Dans la récente décision Industrielle Alliance, Assurance et services financiers Inc. c. Mazraanim et M.N.R.[1], la Cour d’appel fédérale annule une décision de la Cour canadienne de l’impôt au motif que le juge de première instance a enfreint les droits linguistiques des témoins et de l’avocat de l’Industrielle Alliance. Les motifs du jugement peuvent être consultés ici en anglais et en français.

Décision de la Cour canadienne de l’impôt

Devant la Cour canadienne de l’impôt (CCI), Kassem Mazraani[2] en appelait de la décision du Ministre selon laquelle il n’occupait pas un emploi assurable auprès d’Industrielle Alliance durant la période d’avril à novembre 2012. Industrielle Alliance était une intervenante dans le cadre de l’appel à la CCI. Elle soutenait que la décision du Ministre était juste, puisque l’entreprise avait conclu un contrat d’entrepreneur indépendant avec Mazraani.

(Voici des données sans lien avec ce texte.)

import Summits.BirchSwinnertonDyer.BirchSwinnertonDyer.Theorems.KatoDescentTamePotSupersingularTameUpperDefectOfItems
import Summits.BirchSwinnertonDyer.BirchSwinnertonDyer.Theorems.KatoDescentTamePotSupersingularTameUpperHeegnerTwist
import Summits.BirchSwinnertonDyer.Rank1Residual.Additive.LocalTorsionExponent
import Summits.BirchSwinnertonDyer.Rank1Residual.Additive.KodairaDictionaryThree
import Summits.BirchSwinnertonDyer.Rank1Residual.Additive.LocalThreeTorsionIffTamagawaThreeOfIVHolds
import Summits.BirchSwinnertonDyer.Rank1Residual.X2.IsogenyClassStability
import Literature.NumberTheory.EllipticCurves.MazurTorsionOrderValuationProofs
import Literature.NumberTheory.EllipticCurves.PastenValuationProductThm115Proofs
import Literature.NumberTheory.EllipticCurves.IsogenyConductorProofs
import Literature.NumberTheory.EllipticCurves.NeronComponentIndexTypeIIIProofs
import Literature.NumberTheory.EllipticCurves.NeronComponentIndexTypeIIIstarProofs
import Literature.NumberTheory.EllipticCurves.NeronComponentIndexTypeI0starProofs
import Literature.NumberTheory.EllipticCurves.NeronComponentIndexTypeInstarProofs
import Literature.NumberTheory.EllipticCurves.TamagawaNeZeroProofs
import Literature.NumberTheory.EllipticCurves.BSDInvariantsProofs
import Literature.NumberTheory.EllipticCurves.GlobalMinimalModelProofs
import Literature.NumberTheory.EllipticCurves.ComplexMultiplicationBSDTripleProofs
import HarnessLib
/-!
# `BalabanUV.Beta.GAN24.CombHalfMemberSlavedDivergenceLaws` — binder row G-an2-4 ∕ (CONV-C), TRANSFER-III (the (α-0) chain at row D1's literal of record (III′)),
# link L8b, PART 2 of `CombHalfMemberSlavedDivergence`: **SLAVE-src FOR THE `ε`-MEMBER OF THE COMB-CHART `T₂` TOWER — THE COMPOSITION OF PART 1's T-EQ WITH MY (E)
# PARITY-SPLIT SLAVING UNDER THE TWO RAW TABLE LAWS (LETTERS), AND THE TWO NAMED MEMBERS: EVEN (`ε = 1`, NO remainder `R`) and ODD (`ε = −1`, NO commutator)**
# — MY lineage's (E) file `HalfMemberSlavedDivergenceComb` (gen 72) RE-RUN at the sym ∕ comb slot data `(GcombSh Lc ·, SpureCombOf tabs, tabs.M, tabs.vh₂S, tabs.mixFF)`
# (G-an2-4 CRUX TEAM (2), leaf prover `b2b-balaban-gan24-formalise-leaf-01`, gen 80; the OWNER gan24-p1 g46's (III′) link table R-gan24p1-g46-2, row «L8b–L9»; no existing file touched)

NOT IN PRINT; OUR BOOKKEEPING ([folklore] composition BY NAME; statements = the (E) file's with `(coDressKBmAt ρ Lc (KInvStep Lc ·), T2RecAt ρ, SpureRecAt ρ, M1At ρ cΛ, vh₂S,
mixFFAt ρ Lc) ↦ (GcombSh Lc ·, T2RecOf … (GcombSh Lc) (SpureCombOf tabs …) tabs.M …, SpureCombOf tabs, tabs.M, tabs.vh₂S, tabs.mixFF)`, root binders `hLc hr` and the border class
`hB` ↦ the record `tabs`; proofs token for token; 0 `def`, 0 cited facts, 0 `def … : Prop`, 0 sorry).  HONEST FRAMING (cell contract, verbatim): «discharging `BetaPertH`
makes Bałaban's UV stability UNCONDITIONAL — a real constructive-QFT result; it is NOT the continuum limit and NOT the Clay problem.»  HONEST DEPENDENCY (verbatim):
«continuum YM on T⁴ ⇐ BetaPertH ∧ nine spine estimates (0/9 proved); BetaPertH ⇐ (D1) ∧ (D4) ∧ CAP+tail; G-an2-4 gates asym, D1 and NE2/3/4.»

WHAT (objects as in PART 1 and the OWNER's T5 §1: `T̃′_j := T2RecOf d Lc (GcombSh Lc) (SpureCombOf tabs cE cVH cΛ) tabs.M cE₂ cB Tc tabs.vh₂S tabs.mixFF j`, `T̃′♮_j := unitS₂_j T̃′_j`,
`G′♮_j := unitK_j (GcombSh Lc j)`, `c₄ := cE₂·Lc^{2(d+1)}`, the dressed source `b̃′♮_j`, `P := sgnK ∘ trK` slotwise, `y_j := ½ • (T̃′♮_j + ε • P T̃′♮_j)`; any record `tabs : SymTables d Lc`
with off-diagonal border `hBff hBmm`; generic `d`, `Lc ≥ 1` via `[NeZero Lc]`):
* §2 **`divW_halfMember_comb_succ_eq_slaved`** (letters `S X R R″ cH′`, `cH′ ≠ 0`; the two RAW table laws `hTL ∕ hTL″` of `T̃′_j` in the literal conclusion shape of an2's
  slot-generic `WardLocusQuarticTableSlot.tableLaw_T2RecOf_succ ∕ '' ∕ _zero ∕ ''` at `G := GcombSh Lc` — verbatim MY (E) PART 2 letters —, the commutator word parity-EVEN
  `hC`, the remainders parity-ODD `hR hR″`): `divW (y_{j+1}) y ν y′ = divW (½ • (b̃′♮_j + ε • P b̃′♮_j)) y ν y′ + (c₄·(Lc^{d+1})⁻¹∕2) • (e3OfK Lc G′♮_j [(sf_j·sm_j)⁻¹ •
  unitS_j (cH′⁻¹ • (((1+ε)∕2) • (S ∘ X_y − X_y ∘ S) + ((1−ε)∕2) • R y))] ν y′ + the ″ twin)` (PART 1 §1 ⨾ MY (E) `HalfMemberSlavedDivergence` §2
  `boxSum_divV_half_fst ∕ snd_of_tableLaw`, table-generic, BY NAME); `divV_snd_halfMember_comb_succ_eq_slaved` — the SECOND slot;
  **`divW_evenMember_comb_succ_eq_slaved`** (`ε = 1`, junction spelling `½ • (T̃′♮ + P T̃′♮)`): NO `R` — «the commutator is EVEN, `R` is ODD»;
  **`divW_oddMember_comb_succ_eq_slaved`** (`ε = −1`, `½ • (T̃′♮ − P T̃′♮)`): NO commutator — PURE RESIDUAL.
WHAT THIS IS NOT.  The table laws and the parities are DISPLAYED LETTERS (their instances at an2's slot-generic table laws — the commutator EVEN by the OWNER's
`CombEvenTowerAutonomy.trK_SpureCombOf` ⨾ MY `parityEven_comm_of_oddRows`, the `𝒩`-word ODD by `parityOdd_sandwich` on an2's `trK_GcombSh` — are PART 3, next); NOT the window
step ∕ letter rows, NOT the cells `hcell ∕ hcelld` (leaf-03's (C-6)), NOT one row of the S-∕W-slot, NO value, NO rate; asserts NOTHING about Bałaban's tables; the (III′)
campaign is NOT asked (an2 W-4 l.64553) — zero weight; NEVER «G-an2-4 closed» as (CONV-C); NOT D1, NOT `BetaPertH`, NOT continuum, NOT Clay.  2026-08-25.
-/

noncomputable section
import Literature.NumberTheory.EllipticCurves.CMNewformGamma0NebentypusProofs
import Literature.NumberTheory.EllipticCurves.CMNewformGamma0OfGrossencharakter
import Literature.NumberTheory.EllipticCurves.CMNewformHeckeEigenformProofs
import Literature.NumberTheory.EllipticCurves.MurtySinhaMultiplicityHeckeProofs
import Literature.NumberTheory.EllipticCurves.NewformsProofs
import Literature.NumberTheory.ModularForms.QExpansionDerivative
import Literature.NumberTheory.Automorphic.CDTTheorem722SerreProofs
import Literature.NumberTheory.Automorphic.LanglandsTunnellLSeriesProofs
import Literature.NumberTheory.Automorphic.Sweep1
import HarnessLib

/-!
# Ribet's `Γ₀` CM-newform theorem (LNM 601 §3, trivial Nebentypus) at every weight `k ≥ 2` from ONE
# printed input: the weight-`k` Hecke theta cusp form (proofs only)

Topic `NumberTheory/EllipticCurves`; namespace `Literature.NumberTheory.EllipticCurves.ModularForms`.
Second sibling proof file of `CMNewformGamma0OfGrossencharakter.lean` (named fact
`Ribet1977_cmNewform_gamma0_of_isGrossencharakter`: Ribet, LNM 601 (1977), §3, Thm. (3.4) and
Cor. (3.5), pp. 34–35, case `ε = 1`).  THEOREMS ONLY — no definition, no named fact (D-0026).

Ribet's printed proof of Thm. (3.4) is one sentence: "The following result is [25, Lemma 3]; see
also [7, p. 717]" — [25] = Shimura, *On elliptic curves with complex multiplication as factors of the
Jacobians of modular function fields*, Nagoya Math. J. 43 (1971), Lemma 3 (`f_λ ∈ S_{ν+1}(D·N(𝔪), ε)`,
proved there by Weil's converse theorem for primitive `λ` and induction on `N(𝔠⁻¹𝔪)`), [7] = Hecke,
*Werke* (theta series with the spherical polynomial `σ(x)^{k-1}`).  Everything AFTER that sentence is
formal and is kernel-checked here at every weight `k ≥ 2` (the character bookkeeping is the sibling
`CMNewformGamma0NebentypusProofs.lean`):

* **`ribet1977_cmNewform_gamma0_of_heckeThetaCuspForm`** — for ONE datum `(K, σ, k, 𝔪, ψ)`: IF the
  series `Σ_{(𝔞,𝔪)=1} ψ̃(𝔞) q^{N𝔞}` is (the `q`-expansion of) a cusp form in `S_k(Γ₀(|d_K|·N𝔪))` —
  Thm. (3.4), first sentence, with `ε = ηφ = 1` — THEN the conclusion of the fact holds for that datum:
  a level `N ∣ |d_K|·N𝔪` and a newform `g ∈ S_k(Γ₀(N))` (`exists_isNewform1_of_cm_qExpansion`:
  `T_p`-eigen from the `q`-expansion + Atkin–Lehner–Li; descent `Γ₁ → Γ₀` for trivial character,
  `BCDT.exists_isNewform0_coe_eq_of_nebentypus_eq_one`) with CM by the Kronecker character `κ` and
  `a_p(g) = Σ_{N𝔭 = p} ψ(𝔭)` for `p ∤ |d_K|·N𝔪`;
* **`Ribet1977_cmNewform_gamma0_of_isGrossencharakter_of_heckeTheta`** — the fact VERBATIM from the
  single remaining input, one instance per EVEN weight `k ≥ 2` (odd `k` cannot occur:
  `even_weight_of_trivial_nebentypus`): *the weight-`k` Hecke theta series of a Größencharakter with
  trivial Nebentypus is a cusp form on `Γ₀(|d_K|·N𝔪)` with the displayed `q`-expansion* (Hecke 1926 §3 /
  Schoeneberg 1939; Shimura 1971, Lemma 3; Miyake, Thm. 4.8.2).  The input is stated inline as a
  hypothesis — no new named fact.  Its `k = 2` instance is PROVED in the tree, Summit-side
  (`Summit.…Theorems.HeckeTheta.exists_heckeTheta_cuspForm`, Hecke's theta series from the gradient of
  the genus-two Riemann theta function; route `ResidualThetaTransportAtTwo`, which also has the `k = 2`
  slice of the fact as `HeckeTheta.ribet_cmNewform_gamma0_two`); Literature cannot import it, so here
  `k = 2` stays part of the hypothesis.

HONESTY.  The named fact is NOT discharged by this file: it is reduced to the displayed input for even
`k ≥ 2` (for `k ≥ 4` the tree has no weight-`k` theta series: its weight-two machinery uses ONE
derivative of the theta null, weight `k` needs the `(k-1)`-st derivative along the isotropic line of
`σ`, or Weil's converse theorem).  No summit statement (BirchSwinnertonDyer) is proved by this file.

## References

* K. A. Ribet, *Galois representations attached to eigenforms with Nebentypus*, LNM 601 (1977), §3,
  Thm. (3.4), Cor. (3.5), pp. 34–35. [Ribet1977Nebentypus]
* G. Shimura, Nagoya Math. J. 43 (1971), 199–208, Lemma 3. [Shimura1971CMFactorsJacobians]
* E. Hecke, Math. Ann. 97 (1927). [Hecke1927]
* T. Miyake, *Modular Forms* (1989/2006), Thm. 4.8.2. [Miyake2006]
-/

set_option autoImplicit false

noncomputable section

open scoped NumberField ComplexConjugate Real MatrixGroups UpperHalfPlane ModularForm nonZeroDivisors
open NumberField Module Complex Filter IsDedekindDomain CongruenceSubgroup
open UpperHalfPlane hiding I

namespace Literature.NumberTheory.EllipticCurves.ModularForms

open Literature.NumberTheory.LFunctions (idealPow rayClassCoeff idealPow_top)
open Literature.NumberTheory.GaloisRepresentations (IsGrossencharakter embType embTypeConj
  prod_embedding_zpow_embType)
open Literature.NumberTheory.Automorphic (IsCMForm)

variable {K : Type} [Field K] [NumberField K]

L’appel a été entendu selon la procédure informelle par le juge Archambault et l’audition a duré six (6) jours. L’avis d’appel de Mazraani était en anglais, la réponse du Ministre était aussi en anglais et l’avis d’intervention d’Industrielle Alliance était en français.

Dans une décision imposante de 160 pages, la CCI a conclu que Mazraani avait occupé un emploi assurable.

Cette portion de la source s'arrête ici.